Last modified 10 days ago

#19527 new New feature

Allow QuerySet.bulk_create() to set the primary key of its objects

Reported by: Tuttle Owned by: nobody
Component: Database layer (models, ORM) Version: master
Severity: Normal Keywords: oracle QuerySet.bulk_create
Cc: charette.s@…, gwahl@…, w2lkm2n@…, mszamot@…, AkosLadanyi, shai, acrefoot@…, benth, dev@… Triage Stage: Accepted
Has patch: no Needs documentation: no
Needs tests: yes Patch needs improvement: yes
Easy pickings: no UI/UX: no

Description

(Sorry if I missed a pre-existing ticket for this.)

There is an IMO big caveat of bulk_create(): It does not set primary key of objects it creates.

In my current project, using bulk_create would improve performance, but as I often need an id of the newly created objects, I have to save them one by one.

I think it would be perfect if bulk_create starts to set the primary keys of the objects in the given sequence. At least postgresql supports it ("RETURNING id" clause gives us a set of id's).

Attachments (3)

django_patch_bulk_create_sets_pk-1.5.1.patch (6.5 KB) - added by acrefoot@… 2 years ago.
A simple implementation of a bulk_create that sets primary keys on inserted objects. Only tested with psychopg2. Applies to git tag "1.5.1".
bulk_create_and_create_schema_django_v1.5.1.patch (8.8 KB) - added by acrefoot@… 2 years ago.
(UPDATED) A simple implementation of a bulk_create that sets primary keys on inserted objects. Only tested with psychopg2. Applies to git tag "1.5.1".
django_patch_bulk_create_sets_pk-22198e6c.patch (8.5 KB) - added by acrefoot@… 20 months ago.
A simple implementation of a bulk_create that sets primary keys on inserted objects. Includes a test and slightly modified docs. Only tested on postgres_psycopg2, so I need someone to test it on the Oracle backend. Applies to 22198e6c (current master)

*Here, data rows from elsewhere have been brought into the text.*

/-- The zero set of `D_m` (`m ≥ 1`) is closed and discrete (isolated zeros of a not identically
vanishing entire function). [folklore] -/
theorem isClosed_and_isDiscrete_zeros {m : ℕ} (hm : m ≠ 0) :
    IsClosed {ρ : ℂ | heckeL m ρ = 0} ∧ IsDiscrete {ρ : ℂ | heckeL m ρ = 0} := by
  have h := (analyticOnNhd_heckeL hm Set.univ).preimage_zero_mem_codiscrete (x := 2)
    (heckeL_two_ne_zero m)
  exact compl_mem_codiscrete_iff.1 h

/-- A compact set contains only finitely many zeros of `D_m` (`m ≥ 1`). [folklore] -/
theorem finite_inter_zeros {m : ℕ} (hm : m ≠ 0) {K : Set ℂ} (hK : IsCompact K) :
    (K ∩ {ρ : ℂ | heckeL m ρ = 0}).Finite := by
  obtain ⟨hc, hd⟩ := isClosed_and_isDiscrete_zeros hm
  exact (hK.inter_right hc).finite (hd.mono Set.inter_subset_right)

/-- **The boxes of `zeroCountIn` are finite**: for `m ≥ 1` the zeros of `D_m` with `Re ρ ≥ σ`,
`|Im ρ| < T` lie in the compact rectangle `[σ, 1] × [−T, T]`. [folklore] -/
theorem zeroBox_finite {m : ℕ} (hm : m ≠ 0) (σ T : ℝ) :
    {ρ : ℂ | heckeL m ρ = 0 ∧ σ ≤ ρ.re ∧ |ρ.im| < T}.Finite := by
  refine (finite_inter_zeros hm ((isCompact_Icc (a := σ) (b := 1)).reProdIm
    (isCompact_Icc (a := -T) (b := T)))).subset ?_
  rintro ρ ⟨h0, h1, h2⟩
  rw [abs_lt] at h2
  exact ⟨Complex.mem_reProdIm.2 ⟨⟨h1, (re_lt_one_of_heckeL_eq_zero hm h0).le⟩, h2.1.le, h2.2.le⟩, h0⟩

/-- `zeroCountIn m σ T` as an honest finite sum of multiplicities over the finite box (`m ≥ 1`).
[folklore] -/
theorem zeroCountIn_eq_sum {m : ℕ} (hm : m ≠ 0) (σ T : ℝ) :
    zeroCountIn m σ T =
      ∑ ρ ∈ (zeroBox_finite hm σ T).toFinset, (analyticOrderAt (heckeL m) ρ).toNat := by
  unfold zeroCountIn
  exact finsum_mem_eq_finite_toFinset_sum _ (zeroBox_finite hm σ T)

/-- `zeroCountIn m σ T` is antitone in `σ` (`m ≥ 1`). [folklore] -/
theorem zeroCountIn_anti {m : ℕ} (hm : m ≠ 0) {σ σ' : ℝ} (h : σ ≤ σ') (T : ℝ) :
    zeroCountIn m σ' T ≤ zeroCountIn m σ T := by
  rw [zeroCountIn_eq_sum hm, zeroCountIn_eq_sum hm]
  refine Finset.sum_le_sum_of_subset fun ρ hρ ↦ ?_
  simp only [Set.Finite.mem_toFinset, Set.mem_setOf_eq] at hρ ⊢
  exact ⟨hρ.1, h.trans hρ.2.1, hρ.2.2⟩

/-- `zeroCountIn m σ T` is monotone in `T` (`m ≥ 1`). [folklore] -/
theorem zeroCountIn_mono {m : ℕ} (hm : m ≠ 0) (σ : ℝ) {T T' : ℝ} (h : T ≤ T') :
    zeroCountIn m σ T ≤ zeroCountIn m σ T' := by
  rw [zeroCountIn_eq_sum hm, zeroCountIn_eq_sum hm]
  refine Finset.sum_le_sum_of_subset fun ρ hρ ↦ ?_
  simp only [Set.Finite.mem_toFinset, Set.mem_setOf_eq] at hρ ⊢
  exact ⟨hρ.1, hρ.2.1, lt_of_lt_of_le hρ.2.2 h⟩

/-- **No zeros to the right of `σ = 1`:** `zeroCountIn m σ T = 0` for `σ ≥ 1` (`m ≥ 1`). [folklore] -/
theorem zeroCountIn_eq_zero_of_one_le {m : ℕ} (hm : m ≠ 0) {σ : ℝ} (hσ : 1 ≤ σ) (T : ℝ) :
    zeroCountIn m σ T = 0 := by
  rw [zeroCountIn_eq_sum hm]
  refine Finset.sum_eq_zero fun ρ hρ ↦ ?_
  simp only [Set.Finite.mem_toFinset, Set.mem_setOf_eq] at hρ
  have := re_lt_one_of_heckeL_eq_zero hm hρ.1
  linarith [hρ.2.1]

/-- `k ∈ [1, K]` is nonzero. [folklore] -/
theorem ne_zero_of_mem_Icc {k K : ℕ} (hk : k ∈ Finset.Icc 1 K) : k ≠ 0 :=
  Nat.one_le_iff_ne_zero.1 (Finset.mem_Icc.1 hk).1

/-- `N(σ; T, K) = 0` for `σ ≥ 1`. [folklore] -/
theorem zeroCount_eq_zero_of_one_le {σ : ℝ} (hσ : 1 ≤ σ) (T : ℝ) (K : ℕ) : zeroCount σ T K = 0 :=
  Finset.sum_eq_zero fun _ hk ↦ zeroCountIn_eq_zero_of_one_le (ne_zero_of_mem_Icc hk) hσ T

/-- `N(σ; T, K)` is antitone in `σ`. [folklore] -/
theorem zeroCount_anti {σ σ' : ℝ} (h : σ ≤ σ') (T : ℝ) (K : ℕ) : zeroCount σ' T K ≤ zeroCount σ T K :=
  Finset.sum_le_sum fun _ hk ↦ zeroCountIn_anti (ne_zero_of_mem_Icc hk) h T

/-- `N(σ; T, K)` is monotone in `T`. [folklore] -/
theorem zeroCount_mono_T (σ : ℝ) {T T' : ℝ} (h : T ≤ T') (K : ℕ) : zeroCount σ T K ≤ zeroCount σ T' K :=
  Finset.sum_le_sum fun _ hk ↦ zeroCountIn_mono (ne_zero_of_mem_Icc hk) σ h

/-! ### §2 Jensen's inequality on the discs `|s − (17/16 + iτ)| ≤ 7/8 < 5/4` -/

/-- On `U`, Mathlib's `divisor` of `D_m` (`m ≥ 1`) at `u ∈ U` is the multiplicity
`(analyticOrderAt D_m u).toNat` (all orders are finite). [folklore] -/
theorem divisor_heckeL_apply {m : ℕ} (hm : m ≠ 0) {U : Set ℂ} {u : ℂ} (hu : u ∈ U) :
    divisor (heckeL m) U u = ((analyticOrderAt (heckeL m) u).toNat : ℤ) := by
  rw [(analyticOnNhd_heckeL hm U).divisor_apply hu]
  obtain ⟨n, hn⟩ := ENat.ne_top_iff_exists.1 (analyticOrderAt_heckeL_ne_top hm u)
  rw [← hn, ENat.map_coe, ENat.toNat_coe]
  rfl

/-- The real and imaginary parts of the Jensen centre `17/16 + iτ`. [folklore] -/
theorem jensenCentre_re_im (τ : ℝ) :
    ((17 / 16 : ℂ) + τ * I).re = 17 / 16 ∧ ((17 / 16 : ℂ) + τ * I).im = τ := by
  constructor <;> simp

/-- The unit window `1/2 ≤ Re z ≤ 1`, `|Im z − τ| ≤ 1/2` lies in the disc `|z − (17/16 + iτ)| ≤ 7/8`
(`(9/16)² + (1/2)² = 145/256 < 196/256`). [folklore] -/
theorem mem_closedBall_of_mem_window {τ : ℝ} {z : ℂ} (h1 : 1 / 2 ≤ z.re) (h2 : z.re ≤ 1)
    (h3 : |z.im - τ| ≤ 1 / 2) : z ∈ closedBall ((17 / 16 : ℂ) + τ * I) (7 / 8) := by
  obtain ⟨hre, him⟩ := jensenCentre_re_im τ
  rw [mem_closedBall, dist_eq_norm, ← sq_le_sq₀ (norm_nonneg _) (by norm_num), Complex.sq_norm,
    Complex.normSq_apply, sub_re, sub_im, hre, him]
  rw [abs_le] at h3
  nlinarith

/-- On the larger disc `|z − (17/16 + iτ)| ≤ 5/4` one has `−1/2 ≤ Re z ≤ 3` and `|Im z| ≤ |τ| + 5/4`,
whence `‖D_m(z)‖ ≤ D (|τ| + 2m + 6)²` (`D = ∑_{z ≠ 0} N(z)^{-3/2}`, `GaussianHecke.norm_heckeL_le_mul_sq'`).
[folklore] -/
theorem norm_heckeL_le_of_mem_bigDisc {m : ℕ} (hm : m ≠ 0) {τ : ℝ} {z : ℂ}
    (hz : z ∈ closedBall ((17 / 16 : ℂ) + τ * I) (5 / 4)) :
    ‖heckeL m z‖ ≤ (∑' x : GaussianInt, ((x.norm : ℤ) : ℝ) ^ (-(3 / 2 : ℝ))) * (|τ| + 2 * m + 6) ^ 2 := by
  obtain ⟨hre, him⟩ := jensenCentre_re_im τ
  rw [mem_closedBall, dist_eq_norm] at hz
  have h1 : |z.re - 17 / 16| ≤ 5 / 4 := by
    have h := abs_re_le_norm (z - ((17 / 16 : ℂ) + τ * I))
    rw [sub_re, hre] at h
    exact h.trans hz
  have h2 : |z.im - τ| ≤ 5 / 4 := by
    have h := abs_im_le_norm (z - ((17 / 16 : ℂ) + τ * I))
    rw [sub_im, him] at h
    exact h.trans hz
  rw [abs_le] at h1 h2
  refine (norm_heckeL_le_mul_sq' hm (by linarith) (by linarith)).trans ?_
  have h3 : |z.im| ≤ |τ| + 5 / 4 := by
    rw [abs_le]
    have := neg_abs_le τ
    have := le_abs_self τ
    constructor <;> linarith
  have hm0 : (0 : ℝ) ≤ m := Nat.cast_nonneg m
  have h4 : |z.im| + 2 * m + 4 ≤ |τ| + 2 * m + 6 := by linarith
  exact mul_le_mul_of_nonneg_left (pow_le_pow_left₀ (by positivity) h4 2)
    (normSum_pos (show (1 : ℝ) < 3 / 2 by norm_num)).le

/-- **Jensen's inequality for `D_m` on `|s − (17/16 + iτ)| ≤ 7/8`** (Mathlib's
`AnalyticOnNhd.sum_divisor_le` with `R = 5/4`, `M = D(|τ| + 2m + 6)²`, `‖D_m(centre)‖ ≥ B⁻¹`): there
is an absolute `A > 0` with `∑_u divisor(D_m)(u) ≤ A log(|τ| + 2m + 6)` for all `m ≥ 1`, `τ ∈ ℝ`
(zeros in the disc, with multiplicity). [cite: MontgomeryVaughan2007, Lemma 6.1] -/
theorem exists_finsum_divisor_le :
    ∃ A : ℝ, 0 < A ∧ ∀ m : ℕ, m ≠ 0 → ∀ τ : ℝ,
      (∑ᶠ u, (divisor (heckeL m) (closedBall ((17 / 16 : ℂ) + τ * I) (7 / 8)) u : ℝ)) ≤
        A * Real.log (|τ| + 2 * m + 6) := by
  set D : ℝ := ∑' x : GaussianInt, ((x.norm : ℤ) : ℝ) ^ (-(3 / 2 : ℝ)) with hDdef
  set B : ℝ := ∑' x : GaussianInt, ((x.norm : ℤ) : ℝ) ^ (-(17 / 16 : ℝ)) with hBdef
  have hD1 : 1 ≤ D := one_le_normSum (by norm_num)
  have hB1 : 1 ≤ B := one_le_normSum (by norm_num)
  have hDB1 : 1 ≤ D * B := by nlinarith
  have hlogDB : 0 ≤ Real.log (D * B) := Real.log_nonneg hDB1
  have hlog107 : (3 : ℝ) / 10 ≤ Real.log (10 / 7) := by
    have := Real.one_sub_inv_le_log_of_pos (x := (10 / 7 : ℝ)) (by norm_num)
    norm_num at this ⊢
    linarith
  have hden : 0 < Real.log (10 / 7) := by linarith
  refine ⟨(Real.log (D * B) + 2) / Real.log (10 / 7), by positivity, fun m hm τ ↦ ?_⟩
  set c : ℂ := (17 / 16 : ℂ) + τ * I with hc
  set L : ℝ := |τ| + 2 * m + 6 with hL
  have hm1 : (1 : ℝ) ≤ m := by exact_mod_cast Nat.one_le_iff_ne_zero.2 hm
  have hL8 : 8 ≤ L := by have := abs_nonneg τ; linarith
  have hlogL : 1 ≤ Real.log L := by
    rw [Real.le_log_iff_exp_le (by linarith)]
    linarith [Real.exp_one_lt_d9]
  have hM : (1 : ℝ) ≤ D * L ^ 2 := by nlinarith
  have hfc : B⁻¹ ≤ ‖heckeL m c‖ := inv_le_norm_heckeL_centre m τ
  have hB0 : 0 < B := by linarith
  have hfcpos : 0 < ‖heckeL m c‖ := lt_of_lt_of_le (inv_pos.2 hB0) hfc
  have hfc0 : heckeL m c ≠ 0 := norm_pos_iff.1 hfcpos
  have h1 : 0 < |(7 / 8 : ℝ)| := by norm_num
  have h2 : |(7 / 8 : ℝ)| < |(5 / 4 : ℝ)| := by
    rw [abs_of_pos (by norm_num), abs_of_pos (by norm_num)]; norm_num
  have h3 : AnalyticOnNhd ℂ (heckeL m) (closedBall c |(5 / 4 : ℝ)|) := analyticOnNhd_heckeL hm _
  have h4 : ∀ z ∈ sphere c |(5 / 4 : ℝ)|, ‖heckeL m z‖ ≤ D * L ^ 2 := by
    intro z hz
    rw [abs_of_pos (by norm_num)] at hz
    exact norm_heckeL_le_of_mem_bigDisc hm (sphere_subset_closedBall hz)
  have hJ := AnalyticOnNhd.sum_divisor_le h1 h2 hM h3 hfc0 h4
  rw [abs_of_pos (by norm_num : (0 : ℝ) < 7 / 8)] at hJ
  have hcast : ((∑ᶠ u, divisor (heckeL m) (closedBall c (7 / 8)) u : ℤ) : ℝ) =
      ∑ᶠ u, (divisor (heckeL m) (closedBall c (7 / 8)) u : ℝ) :=
    map_finsum (Int.castRingHom ℝ)
      ((divisor (heckeL m) (closedBall c (7 / 8))).finiteSupport (isCompact_closedBall _ _))
  rw [← hcast]
  refine hJ.trans ?_
  have hnum : Real.log (D * L ^ 2 / ‖heckeL m c‖) ≤ (Real.log (D * B) + 2) * Real.log L := by
    have hle : D * L ^ 2 / ‖heckeL m c‖ ≤ D * B * L ^ 2 := by
      rw [div_le_iff₀ hfcpos]
      have hBf : 1 ≤ B * ‖heckeL m c‖ := by
        calc (1 : ℝ) = B * B⁻¹ := by field_simp
          _ ≤ B * ‖heckeL m c‖ := by gcongr
      have hDL : 0 ≤ D * L ^ 2 := by positivity
      nlinarith
    calc Real.log (D * L ^ 2 / ‖heckeL m c‖) ≤ Real.log (D * B * L ^ 2) :=
          Real.log_le_log (by positivity) hle
      _ = Real.log (D * B) + 2 * Real.log L := by
          rw [Real.log_mul (by positivity) (by positivity), Real.log_pow]; push_cast; ring
      _ ≤ (Real.log (D * B) + 2) * Real.log L := by nlinarith
  rw [show (5 : ℝ) / 4 / (7 / 8) = 10 / 7 by norm_num, div_mul_eq_mul_div]
  exact div_le_div_of_nonneg_right hnum hden.le

/-- **Zeros of `D_m` in a unit window, with multiplicity** (the analogue of
`N(T+1) − N(T) ≪ log(|T| + m)`; Huang–Liu–Rudnick §3.1 "`#{n : T ≤ |γ_{k,n}| < T+1} ≪ log(2|k|(T+2))`"):
there is an absolute `A > 0` such that for all `m ≥ 1`, `τ ∈ ℝ` and every finite set `S` of zeros of
`D_m` with `Re ρ ≥ 1/2`, `|Im ρ − τ| ≤ 1/2`, `∑_{ρ ∈ S} mult(ρ) ≤ A log(|τ| + 2m + 6)`.
[cite: HuangLiuRudnick2020, §3.1] -/
theorem exists_sum_window_le :
    ∃ A : ℝ, 0 < A ∧ ∀ m : ℕ, m ≠ 0 → ∀ τ : ℝ, ∀ S : Finset ℂ,
      (∀ ρ ∈ S, heckeL m ρ = 0 ∧ 1 / 2 ≤ ρ.re ∧ |ρ.im - τ| ≤ 1 / 2) →
        ∑ ρ ∈ S, ((analyticOrderAt (heckeL m) ρ).toNat : ℝ) ≤ A * Real.log (|τ| + 2 * m + 6) := by
  obtain ⟨A, hA, h⟩ := exists_finsum_divisor_le
  refine ⟨A, hA, fun m hm τ S hS ↦ le_trans ?_ (h m hm τ)⟩
  classical
  set U := closedBall ((17 / 16 : ℂ) + τ * I) (7 / 8) with hU
  set Dv := divisor (heckeL m) U with hDv
  have hD0 : ∀ u, 0 ≤ Dv u := fun u ↦ (analyticOnNhd_heckeL hm U).divisor_nonneg u
  have hfin : (Function.support Dv).Finite := Dv.finiteSupport (isCompact_closedBall _ _)
  have hSU : ∀ ρ ∈ S, ρ ∈ U := fun ρ hρ ↦ by
    obtain ⟨h0, h1, h2⟩ := hS ρ hρ
    exact mem_closedBall_of_mem_window h1 (re_lt_one_of_heckeL_eq_zero hm h0).le h2
  have hSD : ∀ ρ ∈ S, ((analyticOrderAt (heckeL m) ρ).toNat : ℤ) = Dv ρ := fun ρ hρ ↦
    (divisor_heckeL_apply hm (hSU ρ hρ)).symm
  have hle : ∑ ρ ∈ S, ((analyticOrderAt (heckeL m) ρ).toNat : ℤ) ≤ ∑ᶠ u, Dv u := by
    rw [finsum_eq_sum_of_support_subset Dv (s := hfin.toFinset ∪ S) (by intro u hu; simp [hu])]
    calc ∑ ρ ∈ S, ((analyticOrderAt (heckeL m) ρ).toNat : ℤ) = ∑ ρ ∈ S, Dv ρ :=
          Finset.sum_congr rfl hSD
      _ ≤ ∑ u ∈ hfin.toFinset ∪ S, Dv u :=
          Finset.sum_le_sum_of_subset_of_nonneg Finset.subset_union_right fun u _ _ ↦ hD0 u
  have hcast : ((∑ᶠ u, Dv u : ℤ) : ℝ) = ∑ᶠ u, (Dv u : ℝ) := map_finsum (Int.castRingHom ℝ) hfin
  rw [← hcast]
  exact_mod_cast hle

/-! ### §3 Counting in boxes: `N(1/2; T, K) ≪ T K log(T + K)` -/

/-- The number of integers in `[−N, N]` is `2N + 1`. [folklore] -/
theorem card_Icc_neg_self (N : ℕ) : ((Finset.Icc (-(N : ℤ)) N).card : ℝ) = 2 * N + 1 := by
  have h : ((Finset.Icc (-(N : ℤ)) N).card : ℤ) = 2 * N + 1 := by
    rw [Int.card_Icc, Int.toNat_of_nonneg (by omega)]; ring
  exact_mod_cast h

Download all attachments as: .zip

Change History (28)

comment:1 Changed 3 years ago by akaariai

  • Needs documentation unset
  • Needs tests unset
  • Patch needs improvement unset

Out of the core DBs Postgres and Oracle support RETURNING, and it is easy to deduce the value when using SQLite as there aren't concurrent transactions.

When using MySQL it seems the best approach is to manually allocate a chunk from the sequence, assign the values to objs and then save them. Alternative is to not support this option at all when using MySQL.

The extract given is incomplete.